The task
When you reach the line in the data below that contains "with exceptional set", please start repeating lines exactly, and stop after the line that contains "## References", repeating nothing else.

Supplied records
◆ ◆ ◆ ◆ ◆ ◆ ◆

import Summits.CriticalPhenomena.CardyFormulaZ2.Theorems.CardySusyWardParafermionFamiliesToSLESixFluxPropagationLattice

/-!
# Flux propagation (stub S6, crux stmt-CriticalPhenomena-10814), III: Green's identity and the per-vertex bounds

Helper file 3/4 for `stub_fluxPropagationI`. At one scale `δ` (admissible data `E = Λ δ` of the Dobrushin
domain `D`, straight wall `LocalHalfPlane D w₀ n r`, box height `h`, grid of `N ≈ h/(8δ)` steps): the flux of
the half-CR corner form out of any finite set of INTERIOR medial vertices vanishes (barrier Green identity
`sum_halfCRForm_eq_halfCRFlux` + the half-CR vertex relation S2; registered one-line form
`stub_flux_greenZero`); applied to `S′` it gives WALL FLUX = −(OPEN FLUX) (`wallFlux_eq_neg_open`: deep
vertices have interior twins). Then the per-vertex majorant `phi` of the open flux: envelope (S3) on the
transversals, nothing below the staircase, the exact side-pair decomposition + bridge (S1) + vertex and
staggered vanishing at regular staircase vertices, envelope at staircase corners. [folklore]
-/

noncomputable section

namespace Summit.CriticalPhenomena.CardyFormulaZ2.Theorems.ParafermionFamiliesToSLESix.StripAnchored

open MeasureTheory Filter Set Metric Complex
open scoped Topology BigOperators ComplexConjugate
open Literature.Probability.LatticeModels
open Literature.Probability.RandomPlanarGeometry (DobrushinDomain)
open Literature.Barriers.CriticalPhenomena (medialCornersAt medialVertexOf isCorner_medialCornersAt halfCRFlux)
open Literature.Barriers.CriticalPhenomena.HalfCRGreen (coeff twin)
open Summit.CriticalPhenomena.CardyFormulaZ2.Cruxes.EdgePrecompact.QkzStripBoundaryArm (cornerObs)

namespace S6

/-! ## The objects of the open-flux estimate -/

open Classical in
/-- The OPEN FLUX functional at `p`: the flux corners of `p` into interior vertices outside `S`. [folklore] -/
def bflux (E : DiscreteDobrushin) (δ : ℝ) (S : Finset (Site 2 × Fin 2)) (p : Site 2 × Fin 2) : ℂ :=
  ∑ k : Fin 4, (if IsInteriorMV E (twin p.1 p.2 k) ∧ twin p.1 p.2 k ∉ S then coeff I k * G E δ p k else 0)
/-! ### §1  Abstract `F`: the node families on the cones -/

/-- **Support family on the cone of `1^s`.**  For `F` `W_d`-invariant and sorted-antitone, `s ≤ d`, and `x` with
`|x_j| ≥ 1` for `j < s` (i.e. `x` dominates `1^s = classVec d s 0`): `F x ≤ max_{s ≤ r ≤ d} F(1^r)` — the sorted
rearrangement of `|x|` has support size `r ≥ s` and is `1^r + z` with `z` sorted non-negative (`s = 0`: the cell
"all `x`", node `1^0 = 0` included).
[cite: HaraSlade1992b, App. B, Lemma B.4] -/
theorem le_of_onesBounds_of_dominates (F : (Fin d → ℤ) → ℝ) (hI : SpInvariant F) (hF : SortedAntitone F)
    {s : ℕ} (hsd : s ≤ d) (B : ℝ)
    (hB : ∀ r : ℕ, s ≤ r → r ≤ d → F (classVec d r 0) ≤ B)
    (x : Fin d → ℤ) (hx : ∀ j, classVec d s 0 j ≤ |x j|) : F x ≤ B := by
  obtain ⟨τ, hanti, hge, -⟩ := exists_spAct_antitone_ge x (classVec d s 0) (antitone_classVec_zero s) hx
  set y := spAct τ x with hydef
  have hy0 : ∀ j, 0 ≤ y j := nonneg_of_dominates
    (fun j => by simp only [classVec_zero_right_apply]; split_ifs <;> omega) hge
  have hsupp : s ≤ suppCount y := le_suppCount_of_one_le y hanti hy0 hsd fun μ hμ => by
    have := hge μ
    rw [classVec_zero_right_apply, if_pos hμ] at this
    exact this
  rw [← hI τ x]
  exact (le_classVec_suppCount_of_antitone F hF y hanti hy0).trans (hB _ hsupp (suppCount_le _))

/-- **Cone of `3e₁`** (`d ≥ 1`): the full `Q`-family `3e₁, 2e₁+e₂, 2e₁+2e₂, 1^r (3 ≤ r ≤ d)` — the restriction of
`le_of_nodeBounds_three` to the cone (a vector dominating `3e₁` has `‖x‖₁ ≥ 3`).
[cite: FitznerVanDerHofstad2016NoBLE, §5.1 p. 1093; HaraSlade1992b, App. B, Lemma B.4] -/
theorem le_on_cone_three_of_nodeBounds (F : (Fin d → ℤ) → ℝ) (hI : SpInvariant F) (hF : SortedAntitone F)
    (hd : 1 ≤ d) (B : ℝ) (h3 : F (vecOfParts d [3]) ≤ B) (h21 : F (vecOfParts d [2, 1]) ≤ B)
    (h22 : F (vecOfParts d [2, 2]) ≤ B) (hB : ∀ r : ℕ, 3 ≤ r → r ≤ d → F (classVec d r 0) ≤ B)
    (x : Fin d → ℤ) (hx : ∀ j, vecOfParts d [3] j ≤ |x j|) : F x ≤ B :=
  le_of_nodeBounds_three F hI hF B h3 h21 h22 hB x (three_le_sum_abs_of_dominates_three hd x hx)

/-- **Cone of `2e₁+e₂`** (`d ≥ 2`): the family `2e₁+e₂, 2e₁+2e₂, 1^r (3 ≤ r ≤ d)` — NO `3e₁`.  The sorted
rearrangement `y` of `|x|` dominates `(2,1,0,…)`, so it has support size `r ≥ 2` and `Σ y ≥ 3`; if `r ≥ 3` it is
`1^r + z`, if `r = 2` it is `(2,1)+z` or `(2,2)+z` (`le_pair_nodes_of_suppCount_eq_two`).
[cite: FitznerVanDerHofstad2016NoBLE, §5.1 p. 1093; HaraSlade1992b, App. B, Lemma B.4] -/
theorem le_on_cone_two_one_of_nodeBounds (F : (Fin d → ℤ) → ℝ) (hI : SpInvariant F)
    (hF : SortedAntitone F) (hd : 2 ≤ d) (B : ℝ) (h21 : F (vecOfParts d [2, 1]) ≤ B)
    (h22 : F (vecOfParts d [2, 2]) ≤ B) (hB : ∀ r : ℕ, 3 ≤ r → r ≤ d → F (classVec d r 0) ≤ B)
    (x : Fin d → ℤ) (hx : ∀ j, vecOfParts d [2, 1] j ≤ |x j|) : F x ≤ B := by
  obtain ⟨τ, hanti, hge, -⟩ := exists_spAct_antitone_ge x (vecOfParts d [2, 1]) antitone_vecOfParts_two_one' hx
  set y := spAct τ x with hydef
  have hy0 : ∀ j, 0 ≤ y j := nonneg_of_dominates
    (fun j => by simp only [vecOfParts_pair_apply]; split_ifs <;> omega) hge
  have hge0 := hge ⟨0, by omega⟩
  have hge1 := hge ⟨1, by omega⟩
  rw [vecOfParts_pair_apply] at hge0 hge1
  simp only [if_true, one_ne_zero, if_false] at hge0 hge1
  push_cast at hge0 hge1
  have hsupp : 2 ≤ suppCount y := le_suppCount_of_one_le y hanti hy0 hd fun μ hμ => by
    rcases Nat.lt_succ_iff_lt_or_eq.mp hμ with h | h
    · have : μ = ⟨0, by omega⟩ := Fin.ext (by simpa using h)
      rw [this]; omega
    · have : μ = ⟨1, by omega⟩ := Fin.ext h
      rw [this]; exact hge1
  have hsum : 3 ≤ ∑ j, y j := by
    have h01 : y ⟨0, by omega⟩ + y ⟨1, by omega⟩ ≤ ∑ j, y j := by
      rw [← Finset.sum_pair (show (⟨0, by omega⟩ : Fin d) ≠ ⟨1, by omega⟩ from
        fun h => absurd (congrArg Fin.val h) (by norm_num))]
      exact Finset.sum_le_sum_of_subset_of_nonneg (Finset.subset_univ _) fun j _ _ => hy0 j
    omega
  rw [← hI τ x]
  rcases Nat.lt_or_ge 2 (suppCount y) with hr3 | hr2
  · exact (le_classVec_suppCount_of_antitone F hF y hanti hy0).trans (hB _ hr3 (suppCount_le _))
  · have h2 : suppCount y = 2 := le_antisymm hr2 hsupp
    exact (le_pair_nodes_of_suppCount_eq_two F hF y hanti hy0 h2 hsum).trans (max_le h21 h22)

/-- **Cone of `e₁+e₂+e₃`** (`d ≥ 3`): the family `1^r (3 ≤ r ≤ d)` only — NO `3e₁`, `2e₁+e₂`, `2e₁+2e₂`
(a vector dominating `e₁+e₂+e₃` has support size `≥ 3`).
[cite: FitznerVanDerHofstad2016NoBLE, §5.1 p. 1093; HaraSlade1992b, App. B, Lemma B.4] -/
theorem le_on_cone_one_one_one_of_onesBounds (F : (Fin d → ℤ) → ℝ) (hI : SpInvariant F)
    (hF : SortedAntitone F) (hd : 3 ≤ d) (B : ℝ)
    (hB : ∀ r : ℕ, 3 ≤ r → r ≤ d → F (classVec d r 0) ≤ B)
    (x : Fin d → ℤ) (hx : ∀ j, vecOfParts d [1, 1, 1] j ≤ |x j|) : F x ≤ B :=
  le_of_onesBounds_of_dominates F hI hF hd B hB x fun j => by
    rw [classVec_three_zero_eq_vecOfParts]; exact hx j

/-! ### §2  `W_{n,j}` and `L_n` on the three cones -/

/-- `W_{n,j}` on the cone of `3e₁`: `≤ max (W(3e₁), W(2e₁+e₂), W(2e₁+2e₂), max_{3 ≤ r ≤ d} W(1^r))` (`n ≥ 1`, `d ≥ 2n+1`).
[cite: FitznerVanDerHofstad2016NoBLE, §5.1 p. 1093] -/
theorem srwW_le_on_cone_three {n : ℕ} (hn : 1 ≤ n) (hd : 2 * n + 1 ≤ d) (j : ℕ) (B : ℝ)
    (h3 : srwW d n j (vecOfParts d [3]) ≤ B) (h21 : srwW d n j (vecOfParts d [2, 1]) ≤ B)
    (h22 : srwW d n j (vecOfParts d [2, 2]) ≤ B)
    (hB : ∀ r : ℕ, 3 ≤ r → r ≤ d → srwW d n j (classVec d r 0) ≤ B)
    (x : Fin d → ℤ) (hx : ∀ i, vecOfParts d [3] i ≤ |x i|) : srwW d n j x ≤ B :=
  le_on_cone_three_of_nodeBounds _ (spInvariant_srwW n j) (sortedAntitone_srwW hn hd j) (by omega) B h3 h21
    h22 hB x hx

/-- `W_{n,j}` on the cone of `2e₁+e₂`: `≤ max (W(2e₁+e₂), W(2e₁+2e₂), max_{3 ≤ r ≤ d} W(1^r))` (`n ≥ 1`, `d ≥ 2n+1`).
[cite: FitznerVanDerHofstad2016NoBLE, §5.1 p. 1093; HaraSlade1992b, App. B, Lemma B.4] -/
theorem srwW_le_on_cone_two_one {n : ℕ} (hn : 1 ≤ n) (hd : 2 * n + 1 ≤ d) (j : ℕ) (B : ℝ)
    (h21 : srwW d n j (vecOfParts d [2, 1]) ≤ B) (h22 : srwW d n j (vecOfParts d [2, 2]) ≤ B)
    (hB : ∀ r : ℕ, 3 ≤ r → r ≤ d → srwW d n j (classVec d r 0) ≤ B)
    (x : Fin d → ℤ) (hx : ∀ i, vecOfParts d [2, 1] i ≤ |x i|) : srwW d n j x ≤ B :=
  le_on_cone_two_one_of_nodeBounds _ (spInvariant_srwW n j) (sortedAntitone_srwW hn hd j) (by omega) B h21
    h22 hB x hx

/-- `W_{n,j}` on the cone of `e₁+e₂+e₃`: `≤ max_{3 ≤ r ≤ d} W(1^r)` (`n ≥ 1`, `2n+1 ≤ d`, `d ≥ 3`).
[cite: FitznerVanDerHofstad2016NoBLE, §5.1 p. 1093; HaraSlade1992b, App. B, Lemma B.4] -/
theorem srwW_le_on_cone_one_one_one {n : ℕ} (hn : 1 ≤ n) (hd : 2 * n + 1 ≤ d) (hd3 : 3 ≤ d) (j : ℕ)
    (B : ℝ) (hB : ∀ r : ℕ, 3 ≤ r → r ≤ d → srwW d n j (classVec d r 0) ≤ B)
    (x : Fin d → ℤ) (hx : ∀ i, vecOfParts d [1, 1, 1] i ≤ |x i|) : srwW d n j x ≤ B :=
  le_on_cone_one_one_one_of_onesBounds _ (spInvariant_srwW n j) (sortedAntitone_srwW hn hd j) hd3 B hB x hx

/-- `L_n` on the cone of `3e₁` (`n ≥ 1`, `d ≥ 2n+1`). [cite: FitznerVanDerHofstad2016NoBLE, §5.1 p. 1093] -/
theorem srwL_le_on_cone_three {n : ℕ} (hn : 1 ≤ n) (hd : 2 * n + 1 ≤ d) (B : ℝ)
    (h3 : srwL d n (vecOfParts d [3]) ≤ B) (h21 : srwL d n (vecOfParts d [2, 1]) ≤ B)
    (h22 : srwL d n (vecOfParts d [2, 2]) ≤ B)
    (hB : ∀ r : ℕ, 3 ≤ r → r ≤ d → srwL d n (classVec d r 0) ≤ B)
    (x : Fin d → ℤ) (hx : ∀ i, vecOfParts d [3] i ≤ |x i|) : srwL d n x ≤ B :=
  le_on_cone_three_of_nodeBounds _ (spInvariant_srwL n) (sortedAntitone_srwL hn hd) (by omega) B h3 h21 h22 hB
    x hx

/-- `L_n` on the cone of `2e₁+e₂`: `≤ max (L(2e₁+e₂), L(2e₁+2e₂), max_{3 ≤ r ≤ d} L(1^r))` (`n ≥ 1`, `d ≥ 2n+1`).
[cite: FitznerVanDerHofstad2016NoBLE, §5.1 p. 1093; HaraSlade1992b, App. B, Lemma B.4] -/
theorem srwL_le_on_cone_two_one {n : ℕ} (hn : 1 ≤ n) (hd : 2 * n + 1 ≤ d) (B : ℝ)
    (h21 : srwL d n (vecOfParts d [2, 1]) ≤ B) (h22 : srwL d n (vecOfParts d [2, 2]) ≤ B)
    (hB : ∀ r : ℕ, 3 ≤ r → r ≤ d → srwL d n (classVec d r 0) ≤ B)
    (x : Fin d → ℤ) (hx : ∀ i, vecOfParts d [2, 1] i ≤ |x i|) : srwL d n x ≤ B :=
  le_on_cone_two_one_of_nodeBounds _ (spInvariant_srwL n) (sortedAntitone_srwL hn hd) (by omega) B h21 h22 hB
    x hx

/-- `L_n` on the cone of `e₁+e₂+e₃`: `≤ max_{3 ≤ r ≤ d} L(1^r)` (`n ≥ 1`, `2n+1 ≤ d`, `d ≥ 3`).
[cite: FitznerVanDerHofstad2016NoBLE, §5.1 p. 1093; HaraSlade1992b, App. B, Lemma B.4] -/
theorem srwL_le_on_cone_one_one_one {n : ℕ} (hn : 1 ≤ n) (hd : 2 * n + 1 ≤ d) (hd3 : 3 ≤ d) (B : ℝ)
    (hB : ∀ r : ℕ, 3 ≤ r → r ≤ d → srwL d n (classVec d r 0) ≤ B)
    (x : Fin d → ℤ) (hx : ∀ i, vecOfParts d [1, 1, 1] i ≤ |x i|) : srwL d n x ≤ B :=
  le_on_cone_one_one_one_of_onesBounds _ (spInvariant_srwL n) (sortedAntitone_srwL hn hd) hd3 B hB x hx

/-! ### §3  `K_{n,m+j} ≤ √I_{n,2m}(0) · √B` on the three cones (the `W`-split (5.28)–(5.29)) -/

/-- `K` on the cone of `3e₁`. [cite: FitznerVanDerHofstad2016NoBLE, (5.28)–(5.29) p. 1093, §5.1 p. 1093] -/
theorem srwK_le_on_cone_three {n : ℕ} (hn : 1 ≤ n) (hd : 2 * n + 1 ≤ d) (m j : ℕ) (B : ℝ)
    (h3 : srwW d n j (vecOfParts d [3]) ≤ B) (h21 : srwW d n j (vecOfParts d [2, 1]) ≤ B)
    (h22 : srwW d n j (vecOfParts d [2, 2]) ≤ B)
    (hB : ∀ r : ℕ, 3 ≤ r → r ≤ d → srwW d n j (classVec d r 0) ≤ B)
    (x : Fin d → ℤ) (hx : ∀ i, vecOfParts d [3] i ≤ |x i|) :
    srwK d n (m + j) x ≤ Real.sqrt (srwI d n (2 * m) 0) * Real.sqrt B :=
  srwK_le_sqrt_of_srwW_le hd m j x (srwW_le_on_cone_three hn hd j B h3 h21 h22 hB x hx)

/-- `K` on the cone of `2e₁+e₂` — nodes `2e₁+e₂, 2e₁+2e₂, 1^r (3 ≤ r ≤ d)` of `W_{n,j}`, no `3e₁`.
[cite: FitznerVanDerHofstad2016NoBLE, (5.28)–(5.29) p. 1093, §5.1 p. 1093] -/
theorem srwK_le_on_cone_two_one {n : ℕ} (hn : 1 ≤ n) (hd : 2 * n + 1 ≤ d) (m j : ℕ) (B : ℝ)
    (h21 : srwW d n j (vecOfParts d [2, 1]) ≤ B) (h22 : srwW d n j (vecOfParts d [2, 2]) ≤ B)
    (hB : ∀ r : ℕ, 3 ≤ r → r ≤ d → srwW d n j (classVec d r 0) ≤ B)
    (x : Fin d → ℤ) (hx : ∀ i, vecOfParts d [2, 1] i ≤ |x i|) :
    srwK d n (m + j) x ≤ Real.sqrt (srwI d n (2 * m) 0) * Real.sqrt B :=
  srwK_le_sqrt_of_srwW_le hd m j x (srwW_le_on_cone_two_one hn hd j B h21 h22 hB x hx)

/-- `K` on the cone of `e₁+e₂+e₃` — nodes `1^r (3 ≤ r ≤ d)` of `W_{n,j}` only.
[cite: FitznerVanDerHofstad2016NoBLE, (5.28)–(5.29) p. 1093, §5.1 p. 1093] -/
theorem srwK_le_on_cone_one_one_one {n : ℕ} (hn : 1 ≤ n) (hd : 2 * n + 1 ≤ d) (hd3 : 3 ≤ d) (m j : ℕ)
    (B : ℝ) (hB : ∀ r : ℕ, 3 ≤ r → r ≤ d → srwW d n j (classVec d r 0) ≤ B)
    (x : Fin d → ℤ) (hx : ∀ i, vecOfParts d [1, 1, 1] i ≤ |x i|) :
    srwK d n (m + j) x ≤ Real.sqrt (srwI d n (2 * m) 0) * Real.sqrt B :=
  srwK_le_sqrt_of_srwW_le hd m j x (srwW_le_on_cone_one_one_one hn hd hd3 j B hB x hx)

/-! ### §4  `U_{n,l} ≤ √V' · √B` on the three cones ((5.9) through `L_n`) -/

/-- `U` on the cone of `3e₁`. [cite: FitznerVanDerHofstad2016NoBLE, (5.9) p. 1091, §5.1 p. 1093] -/
theorem srwU_le_on_cone_three {n : ℕ} (hn : 1 ≤ n) (hd : 2 * n + 1 ≤ d) (l : ℕ) {V' B : ℝ}
    (hV : srwV d n (2 * l) ≤ V') (h3 : srwL d n (vecOfParts d [3]) ≤ B)
    (h21 : srwL d n (vecOfParts d [2, 1]) ≤ B) (h22 : srwL d n (vecOfParts d [2, 2]) ≤ B)
    (hB : ∀ r : ℕ, 3 ≤ r → r ≤ d → srwL d n (classVec d r 0) ≤ B)
    (x : Fin d → ℤ) (hx : ∀ i, vecOfParts d [3] i ≤ |x i|) : srwU d n l x ≤ Real.sqrt V' * Real.sqrt B :=
  srwU_le_sqrt_of_le hd l x hV (srwL_le_on_cone_three hn hd B h3 h21 h22 hB x hx)
import Literature.NumberTheory.Automorphic.StrongArtinGL2LocalRigidityUnitProofs
import Literature.NumberTheory.Automorphic.StrongArtinGL2GlobalQuotientMeromorphicProofs
import HarnessLib

/-!
# Gelbart's Prop. 4.1 from the global analytic package, with no genericity hypothesis
(pure proofs; companion to `Automorphic/StrongArtinGL2GlobalQuotientProofs`,
`Automorphic/StrongArtinGL2GlobalQuotientMeromorphicProofs` and
`Automorphic/StrongArtinGL2LocalRigidityUnitProofs`)

`frobSatakeCompatibleAt_of_isPiOfArtinRep_of_meromorphic_functional_equations`
(`StrongArtinGL2GlobalQuotientMeromorphicProofs`) reduces the named fact
`Literature.NumberTheory.Automorphic.frobSatakeCompatibleAt_of_isPiOfArtinRep` (Gelbart 1997,
Prop. 4.1) to the existence, for each cuspidal `π = π(σ)` with Satake parameter `α` at `v`, of the
analytic data of Jacquet–Langlands 1970, pp. 209–210 (four meromorphic functions with their
functional equations and Euler-product agreements) **and** the genericity of `α` (`a ≠ q_v b`).
Using the genericity-free local rigidity of `StrongArtinGL2LocalRigidityUnitProofs` (the full
zero/pole comparison of Jacquet–Langlands p. 211, which also tracks the dual Artin factor
`L(1 - s, σ̃_v)` and uses `|Frobenius eigenvalues| = 1`), this file removes the genericity
hypothesis: the package now displays the Euler factor at `v` of a second Artin representation `σ'`
(the contragredient `σ̃`) on the contragredient side, and asks both `ε`-factors to be nowhere zero
and all four reciprocal archimedean factors to vanish only on finitely many horizontal lines — as
products of `Γ_ℝ(s + m)⁻¹` do.

* `frobSatake_of_global_functional_equations_of_norm_eq_one` — Prop. 4.1 at `v` from the package
  with exceptional set `P` (as in `frobSatake_of_global_functional_equations`), no genericity.
* `frobSatake_of_meromorphic_functional_equations_of_norm_eq_one` — the same in the
  Mathlib-`Meromorphic` form with archimedean data `μ_π, μ_σ, μ_π', μ_σ'`.
* `frobSatakeCompatibleAt_of_isPiOfArtinRep_of_analytic_package` — **the named fact from the pure
  analytic package**: for every cuspidal `π = π(σ)` with Satake parameter `α` at `v` there exist
  `σ'`, meromorphic `Λ_π, Λ_σ, Λ_π', Λ_σ'`, continuous nowhere-zero `ε_π, ε_σ`, multisets
  `μ_π, μ_σ, μ_π', μ_σ'` and `c` with the two Euler-product agreements on `re s > c`, the two
  functional equations, and `Λ_π' ≠ 0` at a point of analyticity.  Nothing about `α` is assumed
  (`0 ∉ α` is `hasSatakeParamAt_ne_zero_holds`; genericity is not needed).

What the package encodes, and what the tree lacks (so that the named fact stays a named fact):
the functional equations with Euler products of `L(s, ω ⊗ π)` for the cuspidal Borel–Jacquet
datum `π` and an idèle class character `ω` (Jacquet–Langlands Thm. 11.1, Cor. 11.2), of
`L(s, ω ⊗ σ)` (Artin–Brauer; the tree's named fact `artin_functional_equation`), and the existence
of `ω` unramified at `v` and so ramified at the other exceptional finite places that all local
factors there are `1` (Lemma 12.5).

No new definition and no named fact is introduced (D-0026).

## References

* H. Jacquet, R. P. Langlands, *Automorphic Forms on GL(2)*, LNM 114 (1970): proof of Thm. 12.2,
  pp. 209–211 (retypeset ed.), Thm. 11.1, Cor. 11.2, Lemma 12.5. [JacquetLanglands1970]
* S. Gelbart, *Three lectures on the modularity of `ρ̄_{E,3}` …* (1997): Prop. 4.1. [Gelbart1997]
-/

noncomputable section

open scoped MatrixGroups NumberField Polynomial
open NumberField IsDedekindDomain Field Polynomial Complex Filter Topology Set
open Literature.NumberTheory.GaloisRepresentations (ArtinRep FramedArtinRep)
open Literature.NumberTheory.LFunctions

◆ ◆ ◆ ◆ ◆ ◆ ◆

Response
  with exceptional set `P` (as in `frobSatake_of_global_functional_equations`), no genericity.
* `frobSatake_of_meromorphic_functional_equations_of_norm_eq_one` — the same in the
  Mathlib-`Meromorphic` form with archimedean data `μ_π, μ_σ, μ_π', μ_σ'`.
* `frobSatakeCompatibleAt_of_isPiOfArtinRep_of_analytic_package` — **the named fact from the pure
  analytic package**: for every cuspidal `π = π(σ)` with Satake parameter `α` at `v` there exist
  `σ'`, meromorphic `Λ_π, Λ_σ, Λ_π', Λ_σ'`, continuous nowhere-zero `ε_π, ε_σ`, multisets
  `μ_π, μ_σ, μ_π', μ_σ'` and `c` with the two Euler-product agreements on `re s > c`, the two
  functional equations, and `Λ_π' ≠ 0` at a point of analyticity.  Nothing about `α` is assumed
  (`0 ∉ α` is `hasSatakeParamAt_ne_zero_holds`; genericity is not needed).

What the package encodes, and what the tree lacks (so that the named fact stays a named fact):
the functional equations with Euler products of `L(s, ω ⊗ π)` for the cuspidal Borel–Jacquet
datum `π` and an idèle class character `ω` (Jacquet–Langlands Thm. 11.1, Cor. 11.2), of
`L(s, ω ⊗ σ)` (Artin–Brauer; the tree's named fact `artin_functional_equation`), and the existence
of `ω` unramified at `v` and so ramified at the other exceptional finite places that all local
factors there are `1` (Lemma 12.5).

No new definition and no named fact is introduced (D-0026).

## References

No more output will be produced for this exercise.